Janet Yellen has called time on the Trump era's isolationism at the IMF meetings. Photo: Erin Scott/Bloomberg

Janet Yellen has called time on the Trump era's isolationism at the IMF meetings. Photo: Erin Scott/Bloomberg

US Treasury Secretary Janet Yellen outlined the case for a harmonised corporate tax rate across the world’s major economies, part of an effort to restore global leadership and credibility with US allies following the unilateralist approach of the Trump era.

In her first major speech on international economic policy, Ms Yellen marked an American return to the “global stage”. 

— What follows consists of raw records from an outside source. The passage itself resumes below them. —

import Summits.NavierStokesRegularity.NavierStokesRegularity.Theorems.ExtremiserTransienceNearExtremalTransiencePerFlowStubUbiquityToLimit
import Literature.Analysis.FluidPDE.BoundedMildSmoothRemainder
import Literature.Analysis.FluidPDE.TypeIAncientMildRescale
import HarnessLib

/-!
# Route `ExtremiserTransience`, crux `NearExtremalTransiencePerFlow` (stmt-NavierStokesRegularity-26567),
# LINE g10-α «dissipation ledger», stub L2 — part 1: THE UNIFORM SPACE–TIME LIPSCHITZ PACKAGE OF THE TYPE-I ANCIENT MILD CLASS

`--supports stmt-NavierStokesRegularity-26567` (helper for the registered stub L2 `stub_violatorDissipation` of the skeleton of
record `Cruxes/NearExtremalTransiencePerFlow/Lines/dissipation_ledger.lean`, and of LINE g10-β `tight_or_chain`, which registers the
same stub character for character).  Prover seat `ns-net-p1` (g11).

WHAT IS PROVED (all constants UNIFORM in the field — they depend on the Type-I constant `K` only, as the `∀ K A ε ∃ c D a ∀ W`
shape of L2 demands):

* `exists_unitWindow_package` — KNSS 2009, Prop. 4.1 / (4.10)–(4.11) with its class-uniform constants
  (`KNSS2009_mild_regularity_holds`, applied to the time-clamped translate `σ ↦ W(σ − 1)` on the forward window `[0, 7/8]`, where
  `‖W‖ ≤ K√8`, via `isKNSSDriftMild_clamp_of_oseenForward`): every `W` with `IsTypeIAncientMild K W` is `K₁`-Lipschitz in space
  and `L₀`-Lipschitz in time on the slab `[−1/2, −1/4] × ℝ³`;
* `exists_scaled_package` — the scale-invariant form by the Navier–Stokes rescaling `IsTypeIAncientMild.nsRescale` with
  `λ = 2√(−τ)`: on `[2τ, τ] × ℝ³`, `‖W t z − W t x‖ ≤ K₁‖z − x‖/(−τ)` and `‖W t′ x − W t x‖ ≤ L₀|t′ − t|/((−τ)√(−τ))`;
* `continuousOn_fderiv_slice` — `(t, x) ↦ D(W t)(x)` is jointly continuous on `(−∞,0) × ℝ³` (chain rule through `inr`), the
  measurability input for Tonelli on the dissipation measure.

HONEST FRAMING: parabolic-regularity bookkeeping for the KNSS-gauge Type-I class; nothing about Navier–Stokes regularity or blow-up
is proved; no summit is proved by a line. [cite: KochNadirashviliSereginSverak2009, Prop. 4.1 with (4.6), §4 (4.10)–(4.11) (arXiv:0709.3599v1 p. 8)]
-/

noncomputable section

open scoped Topology ENNReal ContDiff
open MeasureTheory Filter Set Metric Function
open Literature.Analysis Literature.Analysis.FluidPDE Literature.Analysis.UnboundedOperators

namespace Summit.NavierStokesRegularity.NavierStokesRegularity.Theorems.NearExtremalTransiencePerFlow.DissipationLedger

-- the problem directory repeats the summit name (`NavierStokesRegularity/NavierStokesRegularity`)
set_option linter.dupNamespace false

/-- `‖D⁰f x - D⁰g x‖ = ‖f x - g x‖` (the `0`-th iterated derivative is `f` read through a linear isometry). [folklore] -/
theorem norm_iteratedFDeriv_zero_sub {f g : EuclideanSpace ℝ (Fin 3) → EuclideanSpace ℝ (Fin 3)}
    (x : EuclideanSpace ℝ (Fin 3)) :
    ‖iteratedFDeriv ℝ 0 f x - iteratedFDeriv ℝ 0 g x‖ = ‖f x - g x‖ := by
  rw [iteratedFDeriv_zero_eq_comp, iteratedFDeriv_zero_eq_comp, Function.comp_apply, Function.comp_apply,
    ← map_sub, LinearIsometryEquiv.norm_map]

/-- **Unit-window package, uniform in the field** (KNSS 2009 Prop. 4.1 / (4.10)–(4.11) on the window `[-1, -1/8]`):
for every `K` there are `K₁, L₀ ≥ 0` such that every `W` of the class `IsTypeIAncientMild K W` is `K₁`-Lipschitz in space
and `L₀`-Lipschitz in time on the slab `[-1/2, -1/4] × ℝ³`. [cite: KochNadirashviliSereginSverak2009, Prop. 4.1 with (4.6), §4 (4.10)–(4.11) (arXiv:0709.3599v1 p. 8)] -/
theorem exists_unitWindow_package (K : ℝ) :
    ∃ K₁ L₀ : ℝ, 0 ≤ K₁ ∧ 0 ≤ L₀ ∧
      ∀ (W : ℝ → EuclideanSpace ℝ (Fin 3) → EuclideanSpace ℝ (Fin 3)), IsTypeIAncientMild K W →
        ∀ t ∈ Icc (-1 / 2 : ℝ) (-1 / 4),
          (∀ x z : EuclideanSpace ℝ (Fin 3), ‖W t z - W t x‖ ≤ K₁ * ‖z - x‖) ∧
          ∀ t' ∈ Icc (-1 / 2 : ℝ) (-1 / 4), ∀ x : EuclideanSpace ℝ (Fin 3), ‖W t' x - W t x‖ ≤ L₀ * |t' - t| := by
  -- the uniform constants of KNSS §4 on the window of length `7/8` with bound `B = K √8`
  set B : ℝ := K * Real.sqrt 8 with hB
  obtain ⟨C, L, hCL⟩ := KNSS2009_mild_regularity_holds B (7 / 8) (by norm_num)
  refine ⟨max (C 1 (1 / 4)) 0, max (L 0 (1 / 4)) 0, le_max_right _ _, le_max_right _ _, fun W hW => ?_⟩
  have hK0 : 0 ≤ K := hW.nonneg
  -- the translate `u σ = W (σ - 1)` on `[0, 7/8]`
  set u : ℝ → EuclideanSpace ℝ (Fin 3) → EuclideanSpace ℝ (Fin 3) := fun σ => W (σ - 1) with hu
  have hneg : ∀ σ ∈ Icc (0 : ℝ) (7 / 8), σ - 1 < 0 := fun σ hσ => by linarith [hσ.2]
  have hcont : ContinuousOn (uncurry u) (Icc 0 (7 / 8) ×ˢ univ) := by
    have e : uncurry u = uncurry W ∘ fun p : ℝ × EuclideanSpace ℝ (Fin 3) => (p.1 - 1, p.2) := by
      funext p; rfl
    rw [e]
    refine hW.continuousOn_uncurry.comp (by fun_prop) ?_
    intro p hp
    exact ⟨hneg p.1 hp.1, mem_univ _⟩
  have hbd : ∀ σ ∈ Icc (0 : ℝ) (7 / 8), ∀ x, ‖u σ x‖ ≤ B := by
    intro σ hσ x
    refine (hW.norm_le (hneg σ hσ) x).trans ?_
    have h8 : Real.sqrt (1 / 8) ≤ Real.sqrt (-(σ - 1)) := Real.sqrt_le_sqrt (by linarith [hσ.2])
    have h8' : 0 < Real.sqrt (1 / 8 : ℝ) := Real.sqrt_pos.2 (by norm_num)
    have hs8 : Real.sqrt 8 * Real.sqrt (1 / 8 : ℝ) = 1 := by
      rw [← Real.sqrt_mul (by norm_num)]; norm_num
    calc K / Real.sqrt (-(σ - 1)) ≤ K / Real.sqrt (1 / 8) := div_le_div_of_nonneg_left hK0 h8' h8
      _ = B := by
        rw [hB, div_eq_iff h8'.ne', mul_assoc, hs8, mul_one]
  have hdiv : ∀ σ ∈ Icc (0 : ℝ) (7 / 8), IsWeaklyDivFree (u σ) := fun σ hσ => hW.isWeaklyDivFree (hneg σ hσ)
  have hmild : ∀ s σ : ℝ, 0 ≤ s → s < σ → σ ≤ 7 / 8 → ∀ x,
      u σ x = heatExtension (u s) (σ - s) x - oseenDuhamel 1 s u u σ x := by
    intro s σ hs hsσ hσ x
    have h := hW.mild_eq_heatExtension (s := s - 1) (t := σ - 1) (by linarith) (by linarith) x
    rw [show σ - 1 - (s - 1) = σ - s by ring] at h
    rw [hu, oseenDuhamel_comp_sub_right 1 s σ 1 W W x]
    exact h
  have hV := isKNSSDriftMild_clamp_of_oseenForward (by norm_num : (0 : ℝ) < 7 / 8) hcont hbd hdiv hmild
  obtain ⟨-, -, hCk, hLk, -⟩ := hCL hV
  -- the clamped field at an interior time is the slice of `W`
  have hclamp : ∀ σ ∈ Ioo (0 : ℝ) (7 / 8),
      (fun x => u (max 0 (min σ (7 / 8))) x) = W (σ - 1) := by
    intro σ hσ
    funext x
    rw [min_eq_left hσ.2.le, max_eq_right hσ.1.le]
  intro t ht
  have hσt : t + 1 ∈ Ioo (1 / 4 : ℝ) (7 / 8) := ⟨by linarith [ht.1], by linarith [ht.2]⟩
  have hσt' : t + 1 ∈ Ioo (0 : ℝ) (7 / 8) := ⟨by linarith [ht.1], hσt.2⟩
  have ht0 : t < 0 := by linarith [ht.2]
  refine ⟨fun x z => ?_, fun t' ht' x => ?_⟩
  · -- spatial Lipschitz bound from `‖D¹‖ ≤ C 1 (1/4)`
    have hD1 : ∀ y, ‖iteratedFDeriv ℝ 1 (W t) y‖ ≤ max (C 1 (1 / 4)) 0 := by
      intro y
      have h := hCk (1 / 4) (by norm_num) 1 (t + 1) hσt y
      rw [hclamp (t + 1) hσt', show t + 1 - 1 = t by ring] at h
      exact h.trans (le_max_left _ _)
    exact norm_sub_le_of_iteratedFDeriv_one_le (hW.contDiff_slice ht0) hD1 z x
  · -- temporal Lipschitz bound from the `k = 0` clause
    have hσt'' : t' + 1 ∈ Ioo (1 / 4 : ℝ) (7 / 8) := ⟨by linarith [ht'.1], by linarith [ht'.2]⟩
    have hσt''' : t' + 1 ∈ Ioo (0 : ℝ) (7 / 8) := ⟨by linarith [ht'.1], hσt''.2⟩
    have h := hLk (1 / 4) (by norm_num) 0 (t + 1) hσt (t' + 1) hσt'' x
    rw [hclamp (t + 1) hσt', hclamp (t' + 1) hσt''', show t + 1 - 1 = t by ring,
      show t' + 1 - 1 = t' by ring, norm_iteratedFDeriv_zero_sub, show t' + 1 - (t + 1) = t' - t by ring] at h
    exact h.trans (mul_le_mul_of_nonneg_right (le_max_left _ _) (abs_nonneg _))

/-- **Scale-invariant package** (NS rescaling `IsTypeIAncientMild.nsRescale` with `λ = 2√(-τ)` of the unit-window package):
for every `K` there are `K₁, L₀ ≥ 0` such that every `W` of the class `IsTypeIAncientMild K W` satisfies, for every `τ < 0`
and all `t, t' ∈ [2τ, τ]`, `‖W t z - W t x‖ ≤ K₁‖z - x‖/(-τ)` and `‖W t' x - W t x‖ ≤ L₀|t' - t|/((-τ)√(-τ))`. [cite: KochNadirashviliSereginSverak2009, §1 (1.2) and Prop. 4.1 (arXiv:0709.3599v1)] -/
theorem exists_scaled_package (K : ℝ) :
    ∃ K₁ L₀ : ℝ, 0 ≤ K₁ ∧ 0 ≤ L₀ ∧
      ∀ (W : ℝ → EuclideanSpace ℝ (Fin 3) → EuclideanSpace ℝ (Fin 3)), IsTypeIAncientMild K W →
        ∀ τ : ℝ, τ < 0 → ∀ t ∈ Icc (2 * τ) τ,
          (∀ x z : EuclideanSpace ℝ (Fin 3), ‖W t z - W t x‖ ≤ K₁ / (-τ) * ‖z - x‖) ∧
          ∀ t' ∈ Icc (2 * τ) τ, ∀ x : EuclideanSpace ℝ (Fin 3),
            ‖W t' x - W t x‖ ≤ L₀ / (-τ * Real.sqrt (-τ)) * |t' - t| := by
  obtain ⟨K₁, L₀, hK₁, hL₀, hP⟩ := exists_unitWindow_package K
  refine ⟨K₁ / 4, L₀ / 8, by positivity, by positivity, fun W hW τ hτ t ht => ?_⟩
  have hnτ : 0 < -τ := neg_pos.2 hτ
  set L : ℝ := Real.sqrt (-τ) with hLdef
  have hL : 0 < L := Real.sqrt_pos.2 hnτ
  have hL2 : L ^ 2 = -τ := Real.sq_sqrt hnτ.le
  set l : ℝ := 2 * L with hldef
  have hl : 0 < l := by positivity
  have hl2 : l ^ 2 = 4 * (-τ) := by rw [hldef, mul_pow, hL2]; norm_num
  have hl3 : l ^ 3 = 8 * (-τ * Real.sqrt (-τ)) := by
    rw [show l ^ 3 = l ^ 2 * l by ring, hl2, hldef]; ring
  have hWl := hW.nsRescale hl
  -- `W (l² s) x = l⁻¹ • (nsRescale l W) s (l⁻¹ • x)`
  have hkey : ∀ (s : ℝ) (x : EuclideanSpace ℝ (Fin 3)), W (l ^ 2 * s) x = l⁻¹ • nsRescale l W s (l⁻¹ • x) := by
    intro s x
    rw [nsRescale_apply, smul_smul, smul_smul, mul_inv_cancel₀ hl.ne', inv_mul_cancel₀ hl.ne', one_smul, one_smul]
  -- rescaled times
  have hwin : ∀ t₀ ∈ Icc (2 * τ) τ, t₀ / l ^ 2 ∈ Icc (-1 / 2 : ℝ) (-1 / 4) ∧ l ^ 2 * (t₀ / l ^ 2) = t₀ := by
    intro t₀ ht₀
    have hl2pos : 0 < l ^ 2 := by positivity
    refine ⟨⟨?_, ?_⟩, mul_div_cancel₀ t₀ hl2pos.ne'⟩
    · rw [le_div_iff₀ hl2pos, hl2]; linarith [ht₀.1]
    · rw [div_le_iff₀ hl2pos, hl2]; linarith [ht₀.2]
  obtain ⟨hs, hts⟩ := hwin t ht
  obtain ⟨hsp, htm⟩ := hP (nsRescale l W) hWl (t / l ^ 2) hs
  have hnorm : ∀ v : EuclideanSpace ℝ (Fin 3), ‖l⁻¹ • v‖ = l⁻¹ * ‖v‖ := fun v => by
    rw [norm_smul, Real.norm_eq_abs, abs_of_pos (inv_pos.2 hl)]
  refine ⟨fun x z => ?_, fun t' ht' x => ?_⟩
  · have h := hsp (l⁻¹ • x) (l⁻¹ • z)
    rw [← smul_sub, hnorm] at h
    rw [← hts, hkey, hkey, ← smul_sub, hnorm]
    calc l⁻¹ * ‖nsRescale l W (t / l ^ 2) (l⁻¹ • z) - nsRescale l W (t / l ^ 2) (l⁻¹ • x)‖
        ≤ l⁻¹ * (K₁ * (l⁻¹ * ‖z - x‖)) := mul_le_mul_of_nonneg_left h (inv_pos.2 hl).le
      _ = K₁ / 4 / -τ * ‖z - x‖ := by
        have hτl : -τ = l ^ 2 / 4 := by linarith [hl2]
        rw [hτl]; field_simp
  · obtain ⟨hs', hts'⟩ := hwin t' ht'
    have h := htm (t' / l ^ 2) hs' (l⁻¹ • x)
    rw [← hts, ← hts', hkey, hkey, ← smul_sub, hnorm, mul_div_cancel₀ _ (by positivity : (l ^ 2 : ℝ) ≠ 0),
      mul_div_cancel₀ _ (by positivity : (l ^ 2 : ℝ) ≠ 0)]
    have habs : |t' / l ^ 2 - t / l ^ 2| = |t' - t| / l ^ 2 := by
      rw [← sub_div, abs_div, abs_of_pos (by positivity : (0 : ℝ) < l ^ 2)]
    rw [habs] at h
    calc l⁻¹ * ‖nsRescale l W (t' / l ^ 2) (l⁻¹ • x) - nsRescale l W (t / l ^ 2) (l⁻¹ • x)‖
        ≤ l⁻¹ * (L₀ * (|t' - t| / l ^ 2)) := mul_le_mul_of_nonneg_left h (inv_pos.2 hl).le
      _ = L₀ / l ^ 3 * |t' - t| := by field_simp
      _ = L₀ / 8 / (-τ * Real.sqrt (-τ)) * |t' - t| := by rw [hl3, div_div]

/-- **Joint continuity of the slice derivative.**  For a field of the class, `(t, x) ↦ fderiv ℝ (W t) x` is continuous on the
open slab `(-∞, 0) × ℝ³`: it is the composition of the (jointly continuous) derivative of `uncurry W` with the inclusion
`inr : ℝ³ → ℝ × ℝ³`. [folklore] -/
theorem continuousOn_fderiv_slice {K : ℝ} {W : ℝ → EuclideanSpace ℝ (Fin 3) → EuclideanSpace ℝ (Fin 3)}
    (hW : IsTypeIAncientMild K W) :
    ContinuousOn (fun p : ℝ × EuclideanSpace ℝ (Fin 3) => fderiv ℝ (W p.1) p.2) (Iio 0 ×ˢ univ) := by
  have hS : IsOpen (Iio (0 : ℝ) ×ˢ (univ : Set (EuclideanSpace ℝ (Fin 3)))) := isOpen_Iio.prod isOpen_univ
  have hU := hW.contDiffOn
  have hcontD : ContinuousOn (fun p => fderiv ℝ (uncurry W) p) (Iio 0 ×ˢ univ) :=
    hU.continuousOn_fderiv_of_isOpen hS (by simp)
  have hcomp : ContinuousOn (fun p : ℝ × EuclideanSpace ℝ (Fin 3) =>
      (fderiv ℝ (uncurry W) p).comp (ContinuousLinearMap.inr ℝ ℝ (EuclideanSpace ℝ (Fin 3)))) (Iio 0 ×ˢ univ) :=
    hcontD.clm_comp continuousOn_const
  refine hcomp.congr fun p hp => ?_
  -- `W p.1 = uncurry W ∘ (p.1, ·)`, chain rule at `p.2`
  have hdiff : DifferentiableAt ℝ (uncurry W) (p.1, p.2) :=
    (hU.differentiableOn (by simp)).differentiableAt (hS.mem_nhds hp)
  have h2 : HasFDerivAt (fun y : EuclideanSpace ℝ (Fin 3) => (p.1, y))
      (ContinuousLinearMap.inr ℝ ℝ (EuclideanSpace ℝ (Fin 3))) p.2 := hasFDerivAt_prodMk_right p.1 p.2
  have h := hdiff.hasFDerivAt.comp p.2 h2
  have e : (uncurry W ∘ fun y : EuclideanSpace ℝ (Fin 3) => (p.1, y)) = W p.1 := by funext y; rfl
  rw [e] at h
  exact h.fderiv

end Summit.NavierStokesRegularity.NavierStokesRegularity.Theorems.NearExtremalTransiencePerFlow.DissipationLedger

end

“America first must never mean America alone,” she said yesterday in a conference ahead of the spring meetings of the International Monetary Fund and World Bank. “A lack of global leadership and engagement makes our institutions and economy vulnerable.”

Ms Yellen specifically criticised the strategy of the previous administration, decrying four years when the US “isolated ourselves and retreated from the international order that we created”.

The new multilateral approach begins with the US taking a leading role in working with Group of 20 nations to find an appropriate minimum corporate tax. Yellen wants to halt what she described as an international “race to the bottom” by countries competing to lure corporations with lower taxes.

Any US move to change the way big American multinationals are taxed could have implications for Ireland.

The US is involved in talks led by the Organization for Economic Cooperation and Development with about 140 countries to develop a global agreement on minimum levies, but participants haven’t yet reached a deal.

Ms Yellen is participating in her first round of meetings as Treasury secretary during the spring IMF and World Bank meetings.